## Your task
One number is the whole answer: the tally of lines in the records below that contain "which".

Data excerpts
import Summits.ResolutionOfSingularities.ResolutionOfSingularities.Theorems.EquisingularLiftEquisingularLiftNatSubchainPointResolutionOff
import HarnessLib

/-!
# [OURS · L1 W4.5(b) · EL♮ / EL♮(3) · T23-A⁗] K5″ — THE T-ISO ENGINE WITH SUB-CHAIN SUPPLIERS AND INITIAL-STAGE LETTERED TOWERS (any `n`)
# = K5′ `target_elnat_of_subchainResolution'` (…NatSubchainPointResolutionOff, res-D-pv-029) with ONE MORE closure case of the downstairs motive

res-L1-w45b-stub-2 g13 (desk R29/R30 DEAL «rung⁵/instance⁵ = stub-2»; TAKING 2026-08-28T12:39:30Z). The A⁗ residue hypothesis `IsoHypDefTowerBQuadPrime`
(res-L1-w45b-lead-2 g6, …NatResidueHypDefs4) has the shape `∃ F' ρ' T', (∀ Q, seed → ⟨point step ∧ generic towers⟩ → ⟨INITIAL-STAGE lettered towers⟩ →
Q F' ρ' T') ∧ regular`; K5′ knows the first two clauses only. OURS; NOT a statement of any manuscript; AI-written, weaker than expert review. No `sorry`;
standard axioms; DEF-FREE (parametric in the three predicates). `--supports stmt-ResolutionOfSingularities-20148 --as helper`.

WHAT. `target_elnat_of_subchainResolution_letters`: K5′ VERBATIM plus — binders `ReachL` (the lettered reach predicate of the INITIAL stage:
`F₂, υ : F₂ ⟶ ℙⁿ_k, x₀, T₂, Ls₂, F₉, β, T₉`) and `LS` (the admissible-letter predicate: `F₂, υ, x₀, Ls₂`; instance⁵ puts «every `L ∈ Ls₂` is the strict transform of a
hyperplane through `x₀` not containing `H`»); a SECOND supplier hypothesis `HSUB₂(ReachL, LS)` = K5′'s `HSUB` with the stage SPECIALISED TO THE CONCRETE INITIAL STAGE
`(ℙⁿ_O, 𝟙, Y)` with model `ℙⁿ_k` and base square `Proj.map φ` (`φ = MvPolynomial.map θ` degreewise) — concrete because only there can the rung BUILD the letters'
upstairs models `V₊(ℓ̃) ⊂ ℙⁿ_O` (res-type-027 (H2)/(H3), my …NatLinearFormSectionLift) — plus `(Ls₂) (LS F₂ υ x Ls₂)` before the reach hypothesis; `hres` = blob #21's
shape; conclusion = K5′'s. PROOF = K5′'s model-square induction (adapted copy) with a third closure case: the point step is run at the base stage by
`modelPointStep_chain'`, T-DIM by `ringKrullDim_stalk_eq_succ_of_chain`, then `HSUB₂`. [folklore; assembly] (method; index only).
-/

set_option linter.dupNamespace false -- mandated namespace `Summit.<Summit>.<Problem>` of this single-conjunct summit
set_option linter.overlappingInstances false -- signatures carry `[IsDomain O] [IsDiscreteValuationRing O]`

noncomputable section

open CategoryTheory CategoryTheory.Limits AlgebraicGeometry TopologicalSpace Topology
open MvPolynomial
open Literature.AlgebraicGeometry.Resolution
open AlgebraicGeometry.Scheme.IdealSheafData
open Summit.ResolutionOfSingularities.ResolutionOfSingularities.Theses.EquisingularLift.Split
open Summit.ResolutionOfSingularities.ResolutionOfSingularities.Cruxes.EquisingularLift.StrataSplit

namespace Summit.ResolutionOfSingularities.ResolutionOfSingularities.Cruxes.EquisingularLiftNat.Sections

* * *

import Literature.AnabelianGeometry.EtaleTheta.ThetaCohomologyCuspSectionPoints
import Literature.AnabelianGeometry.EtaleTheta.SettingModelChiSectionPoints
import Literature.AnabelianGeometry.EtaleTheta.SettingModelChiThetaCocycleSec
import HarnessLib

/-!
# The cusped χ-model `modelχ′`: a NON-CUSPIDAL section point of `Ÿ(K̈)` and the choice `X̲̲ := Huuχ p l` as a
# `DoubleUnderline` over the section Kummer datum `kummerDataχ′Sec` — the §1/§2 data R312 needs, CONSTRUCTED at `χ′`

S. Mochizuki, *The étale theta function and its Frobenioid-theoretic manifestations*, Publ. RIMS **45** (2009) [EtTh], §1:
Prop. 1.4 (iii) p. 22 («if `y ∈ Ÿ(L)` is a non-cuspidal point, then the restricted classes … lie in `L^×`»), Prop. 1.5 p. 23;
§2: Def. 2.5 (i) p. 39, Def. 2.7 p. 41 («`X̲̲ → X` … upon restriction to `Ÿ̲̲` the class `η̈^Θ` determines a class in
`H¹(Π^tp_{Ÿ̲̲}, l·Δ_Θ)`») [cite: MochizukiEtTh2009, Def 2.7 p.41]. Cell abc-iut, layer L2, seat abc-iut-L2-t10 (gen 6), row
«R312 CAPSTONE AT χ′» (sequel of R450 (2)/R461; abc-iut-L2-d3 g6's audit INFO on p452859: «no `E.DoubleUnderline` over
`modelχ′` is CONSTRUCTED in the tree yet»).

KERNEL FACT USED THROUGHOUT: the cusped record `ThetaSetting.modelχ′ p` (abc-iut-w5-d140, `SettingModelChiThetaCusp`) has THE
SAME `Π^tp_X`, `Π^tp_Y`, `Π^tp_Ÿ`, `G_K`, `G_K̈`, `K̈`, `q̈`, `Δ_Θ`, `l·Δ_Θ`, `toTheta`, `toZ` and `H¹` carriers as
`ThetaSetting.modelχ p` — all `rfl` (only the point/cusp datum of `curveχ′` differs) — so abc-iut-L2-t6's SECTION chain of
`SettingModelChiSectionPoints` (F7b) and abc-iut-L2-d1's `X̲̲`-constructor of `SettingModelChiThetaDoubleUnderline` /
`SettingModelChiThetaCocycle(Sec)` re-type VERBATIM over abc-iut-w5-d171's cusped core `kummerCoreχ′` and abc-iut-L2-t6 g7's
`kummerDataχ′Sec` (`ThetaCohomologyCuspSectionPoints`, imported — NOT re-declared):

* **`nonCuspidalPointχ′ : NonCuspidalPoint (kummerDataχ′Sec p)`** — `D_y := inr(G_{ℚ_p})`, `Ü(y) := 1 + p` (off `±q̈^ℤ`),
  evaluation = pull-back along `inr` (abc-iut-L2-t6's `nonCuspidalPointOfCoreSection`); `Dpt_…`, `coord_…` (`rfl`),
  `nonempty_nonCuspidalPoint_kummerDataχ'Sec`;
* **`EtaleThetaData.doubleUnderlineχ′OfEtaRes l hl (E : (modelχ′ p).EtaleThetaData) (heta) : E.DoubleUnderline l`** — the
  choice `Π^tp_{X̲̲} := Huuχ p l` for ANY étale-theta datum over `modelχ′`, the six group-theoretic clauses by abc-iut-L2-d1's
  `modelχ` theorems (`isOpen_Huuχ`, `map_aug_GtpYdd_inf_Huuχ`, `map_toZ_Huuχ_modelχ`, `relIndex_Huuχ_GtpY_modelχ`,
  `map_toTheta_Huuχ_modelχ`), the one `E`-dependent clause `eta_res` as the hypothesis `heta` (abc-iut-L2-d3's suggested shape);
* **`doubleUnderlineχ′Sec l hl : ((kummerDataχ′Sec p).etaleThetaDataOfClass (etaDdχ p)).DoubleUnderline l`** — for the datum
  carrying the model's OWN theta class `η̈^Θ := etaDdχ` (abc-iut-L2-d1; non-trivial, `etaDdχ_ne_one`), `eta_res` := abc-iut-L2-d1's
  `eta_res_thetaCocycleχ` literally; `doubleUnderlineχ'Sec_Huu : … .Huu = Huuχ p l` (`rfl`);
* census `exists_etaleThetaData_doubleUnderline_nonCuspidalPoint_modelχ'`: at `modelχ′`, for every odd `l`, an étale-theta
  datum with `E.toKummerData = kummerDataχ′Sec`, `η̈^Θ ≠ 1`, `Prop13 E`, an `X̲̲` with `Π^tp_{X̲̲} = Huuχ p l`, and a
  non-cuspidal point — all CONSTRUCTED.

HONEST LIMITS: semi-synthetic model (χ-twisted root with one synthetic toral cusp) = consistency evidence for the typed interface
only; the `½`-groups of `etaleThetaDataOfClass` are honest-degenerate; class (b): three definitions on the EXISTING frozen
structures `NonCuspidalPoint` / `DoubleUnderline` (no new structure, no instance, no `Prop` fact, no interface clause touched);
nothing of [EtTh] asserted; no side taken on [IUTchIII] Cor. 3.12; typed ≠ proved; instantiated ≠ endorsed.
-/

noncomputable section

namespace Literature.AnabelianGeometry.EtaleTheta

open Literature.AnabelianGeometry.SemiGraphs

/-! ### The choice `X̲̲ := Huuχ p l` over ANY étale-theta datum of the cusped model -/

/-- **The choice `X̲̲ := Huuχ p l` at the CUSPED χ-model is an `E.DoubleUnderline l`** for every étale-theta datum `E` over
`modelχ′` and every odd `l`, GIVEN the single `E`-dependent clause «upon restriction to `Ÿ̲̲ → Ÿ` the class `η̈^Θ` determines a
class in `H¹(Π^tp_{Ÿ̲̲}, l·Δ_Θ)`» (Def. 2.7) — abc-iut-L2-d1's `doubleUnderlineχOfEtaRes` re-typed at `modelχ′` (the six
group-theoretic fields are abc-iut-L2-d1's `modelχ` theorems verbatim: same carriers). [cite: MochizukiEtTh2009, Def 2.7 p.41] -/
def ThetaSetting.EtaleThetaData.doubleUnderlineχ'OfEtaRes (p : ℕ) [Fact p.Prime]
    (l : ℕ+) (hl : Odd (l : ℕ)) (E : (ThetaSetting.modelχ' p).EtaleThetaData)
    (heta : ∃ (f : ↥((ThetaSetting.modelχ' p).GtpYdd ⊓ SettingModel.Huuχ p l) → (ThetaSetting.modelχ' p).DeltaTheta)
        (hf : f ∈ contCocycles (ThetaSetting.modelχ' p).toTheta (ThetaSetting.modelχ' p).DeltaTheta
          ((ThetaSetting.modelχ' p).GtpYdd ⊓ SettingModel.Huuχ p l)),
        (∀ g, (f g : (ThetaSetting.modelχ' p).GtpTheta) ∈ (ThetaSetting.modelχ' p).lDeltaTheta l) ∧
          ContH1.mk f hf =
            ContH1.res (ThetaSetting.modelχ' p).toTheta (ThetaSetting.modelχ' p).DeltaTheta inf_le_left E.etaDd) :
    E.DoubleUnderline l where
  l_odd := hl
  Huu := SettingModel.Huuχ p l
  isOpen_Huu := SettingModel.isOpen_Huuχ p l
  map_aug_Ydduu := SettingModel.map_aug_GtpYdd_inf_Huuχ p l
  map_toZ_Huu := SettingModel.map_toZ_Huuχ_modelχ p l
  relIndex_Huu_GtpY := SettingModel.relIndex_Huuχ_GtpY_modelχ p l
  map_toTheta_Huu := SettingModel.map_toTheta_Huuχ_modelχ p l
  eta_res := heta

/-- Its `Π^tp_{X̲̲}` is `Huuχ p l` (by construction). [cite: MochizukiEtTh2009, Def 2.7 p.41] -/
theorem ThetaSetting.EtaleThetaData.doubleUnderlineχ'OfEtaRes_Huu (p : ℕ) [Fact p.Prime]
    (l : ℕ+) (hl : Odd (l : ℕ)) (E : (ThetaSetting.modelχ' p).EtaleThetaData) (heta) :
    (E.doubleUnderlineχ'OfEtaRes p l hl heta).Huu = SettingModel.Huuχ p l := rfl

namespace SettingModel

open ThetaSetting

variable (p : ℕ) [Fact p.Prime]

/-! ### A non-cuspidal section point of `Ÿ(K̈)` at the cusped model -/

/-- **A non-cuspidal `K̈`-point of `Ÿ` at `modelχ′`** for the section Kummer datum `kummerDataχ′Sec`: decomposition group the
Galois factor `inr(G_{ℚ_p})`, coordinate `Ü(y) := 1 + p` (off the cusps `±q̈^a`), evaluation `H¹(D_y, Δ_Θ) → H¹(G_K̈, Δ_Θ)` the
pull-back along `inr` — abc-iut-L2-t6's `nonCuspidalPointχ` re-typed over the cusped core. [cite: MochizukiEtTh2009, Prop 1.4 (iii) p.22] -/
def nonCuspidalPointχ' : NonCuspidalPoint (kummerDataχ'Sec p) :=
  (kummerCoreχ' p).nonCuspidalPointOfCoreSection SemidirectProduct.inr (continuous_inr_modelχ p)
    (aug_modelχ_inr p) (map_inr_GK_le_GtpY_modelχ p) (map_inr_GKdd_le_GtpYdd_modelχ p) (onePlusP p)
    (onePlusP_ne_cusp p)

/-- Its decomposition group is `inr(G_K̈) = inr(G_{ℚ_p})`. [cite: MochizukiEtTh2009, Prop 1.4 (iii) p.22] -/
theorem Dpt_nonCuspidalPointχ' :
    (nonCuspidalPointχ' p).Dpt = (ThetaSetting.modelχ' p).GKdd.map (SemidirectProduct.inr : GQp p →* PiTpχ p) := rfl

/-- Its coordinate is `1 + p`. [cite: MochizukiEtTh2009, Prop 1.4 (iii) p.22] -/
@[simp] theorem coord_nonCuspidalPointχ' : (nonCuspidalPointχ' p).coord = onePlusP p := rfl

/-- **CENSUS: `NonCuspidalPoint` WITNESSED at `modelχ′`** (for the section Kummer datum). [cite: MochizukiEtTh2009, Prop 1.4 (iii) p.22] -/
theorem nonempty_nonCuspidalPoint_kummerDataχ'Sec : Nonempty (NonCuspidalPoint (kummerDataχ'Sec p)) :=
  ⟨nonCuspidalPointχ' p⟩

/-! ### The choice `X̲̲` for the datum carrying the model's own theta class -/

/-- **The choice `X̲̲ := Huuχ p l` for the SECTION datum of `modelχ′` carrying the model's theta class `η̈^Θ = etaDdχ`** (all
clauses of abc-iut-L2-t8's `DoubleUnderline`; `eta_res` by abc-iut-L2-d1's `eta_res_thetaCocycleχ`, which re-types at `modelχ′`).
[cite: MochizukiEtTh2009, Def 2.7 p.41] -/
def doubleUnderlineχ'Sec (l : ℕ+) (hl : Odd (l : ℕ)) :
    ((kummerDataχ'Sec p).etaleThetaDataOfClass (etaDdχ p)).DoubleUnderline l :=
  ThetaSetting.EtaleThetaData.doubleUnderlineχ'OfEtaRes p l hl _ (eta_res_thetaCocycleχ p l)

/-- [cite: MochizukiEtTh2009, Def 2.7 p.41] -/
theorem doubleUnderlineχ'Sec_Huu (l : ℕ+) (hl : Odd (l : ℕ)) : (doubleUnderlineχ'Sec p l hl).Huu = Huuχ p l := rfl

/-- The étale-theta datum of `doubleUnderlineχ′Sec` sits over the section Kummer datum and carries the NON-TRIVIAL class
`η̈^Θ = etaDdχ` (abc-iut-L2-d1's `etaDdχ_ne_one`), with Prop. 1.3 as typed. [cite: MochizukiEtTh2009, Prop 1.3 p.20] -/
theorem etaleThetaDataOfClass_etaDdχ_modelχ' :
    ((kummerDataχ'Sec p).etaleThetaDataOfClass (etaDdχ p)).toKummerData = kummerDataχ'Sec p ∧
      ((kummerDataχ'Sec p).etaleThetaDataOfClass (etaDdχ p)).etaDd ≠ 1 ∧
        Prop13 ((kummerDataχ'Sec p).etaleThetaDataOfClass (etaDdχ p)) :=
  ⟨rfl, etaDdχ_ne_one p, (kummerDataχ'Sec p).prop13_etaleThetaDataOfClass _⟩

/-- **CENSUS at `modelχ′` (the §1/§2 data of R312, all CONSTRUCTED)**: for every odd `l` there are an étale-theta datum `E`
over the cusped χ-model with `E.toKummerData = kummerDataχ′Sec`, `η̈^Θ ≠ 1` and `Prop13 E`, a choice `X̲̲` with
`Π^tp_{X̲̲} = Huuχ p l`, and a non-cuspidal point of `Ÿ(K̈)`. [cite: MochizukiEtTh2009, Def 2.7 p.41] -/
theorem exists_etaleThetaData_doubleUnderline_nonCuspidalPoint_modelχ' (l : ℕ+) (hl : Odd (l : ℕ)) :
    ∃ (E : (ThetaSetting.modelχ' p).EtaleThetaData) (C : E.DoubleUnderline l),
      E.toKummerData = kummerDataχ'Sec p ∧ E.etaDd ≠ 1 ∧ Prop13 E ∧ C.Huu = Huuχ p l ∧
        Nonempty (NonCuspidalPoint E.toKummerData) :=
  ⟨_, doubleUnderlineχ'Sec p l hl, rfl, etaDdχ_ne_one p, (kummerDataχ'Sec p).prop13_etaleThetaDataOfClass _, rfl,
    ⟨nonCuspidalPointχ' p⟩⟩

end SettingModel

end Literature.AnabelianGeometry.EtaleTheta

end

--

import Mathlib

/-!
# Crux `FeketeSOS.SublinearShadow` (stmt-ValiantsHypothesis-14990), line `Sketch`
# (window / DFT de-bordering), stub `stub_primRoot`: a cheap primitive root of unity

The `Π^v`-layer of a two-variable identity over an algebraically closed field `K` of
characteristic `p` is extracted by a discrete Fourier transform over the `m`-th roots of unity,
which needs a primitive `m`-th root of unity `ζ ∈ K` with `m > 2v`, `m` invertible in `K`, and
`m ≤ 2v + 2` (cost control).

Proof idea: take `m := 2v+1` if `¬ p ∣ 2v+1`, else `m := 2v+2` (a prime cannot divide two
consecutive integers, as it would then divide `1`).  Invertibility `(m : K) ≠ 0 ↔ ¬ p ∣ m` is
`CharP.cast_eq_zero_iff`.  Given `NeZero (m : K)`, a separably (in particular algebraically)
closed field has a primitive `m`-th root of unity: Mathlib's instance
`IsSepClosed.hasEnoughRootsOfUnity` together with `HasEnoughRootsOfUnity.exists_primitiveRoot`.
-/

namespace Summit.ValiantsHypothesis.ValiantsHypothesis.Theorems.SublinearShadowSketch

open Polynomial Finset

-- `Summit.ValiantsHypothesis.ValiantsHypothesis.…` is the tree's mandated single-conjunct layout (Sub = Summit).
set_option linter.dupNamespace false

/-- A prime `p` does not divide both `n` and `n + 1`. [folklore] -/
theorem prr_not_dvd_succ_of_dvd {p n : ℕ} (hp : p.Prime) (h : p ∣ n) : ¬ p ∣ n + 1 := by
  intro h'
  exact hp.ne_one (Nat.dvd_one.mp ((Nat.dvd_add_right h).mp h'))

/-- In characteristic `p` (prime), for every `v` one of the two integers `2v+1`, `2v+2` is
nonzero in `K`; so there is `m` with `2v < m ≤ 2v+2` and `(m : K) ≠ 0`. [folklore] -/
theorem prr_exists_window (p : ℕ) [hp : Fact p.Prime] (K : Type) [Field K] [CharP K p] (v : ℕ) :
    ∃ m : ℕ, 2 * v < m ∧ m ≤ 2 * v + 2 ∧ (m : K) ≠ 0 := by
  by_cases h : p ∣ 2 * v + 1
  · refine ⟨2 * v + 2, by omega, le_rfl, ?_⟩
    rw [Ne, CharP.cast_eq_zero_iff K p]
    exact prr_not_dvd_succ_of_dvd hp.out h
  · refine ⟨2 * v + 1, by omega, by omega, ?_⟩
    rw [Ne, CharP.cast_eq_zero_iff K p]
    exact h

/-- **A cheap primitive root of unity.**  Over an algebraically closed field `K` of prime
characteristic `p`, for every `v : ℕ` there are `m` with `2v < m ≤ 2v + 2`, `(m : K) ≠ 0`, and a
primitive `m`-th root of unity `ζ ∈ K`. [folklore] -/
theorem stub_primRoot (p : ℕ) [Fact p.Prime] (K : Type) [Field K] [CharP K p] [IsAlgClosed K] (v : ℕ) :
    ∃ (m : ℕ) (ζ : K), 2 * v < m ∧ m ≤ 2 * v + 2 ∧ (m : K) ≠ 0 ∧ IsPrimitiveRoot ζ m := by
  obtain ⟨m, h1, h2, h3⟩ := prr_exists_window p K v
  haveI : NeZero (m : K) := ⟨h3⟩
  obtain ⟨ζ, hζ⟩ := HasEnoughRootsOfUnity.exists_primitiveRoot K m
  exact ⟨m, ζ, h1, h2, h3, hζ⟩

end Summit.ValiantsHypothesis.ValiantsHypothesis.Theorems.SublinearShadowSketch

## Expected output
2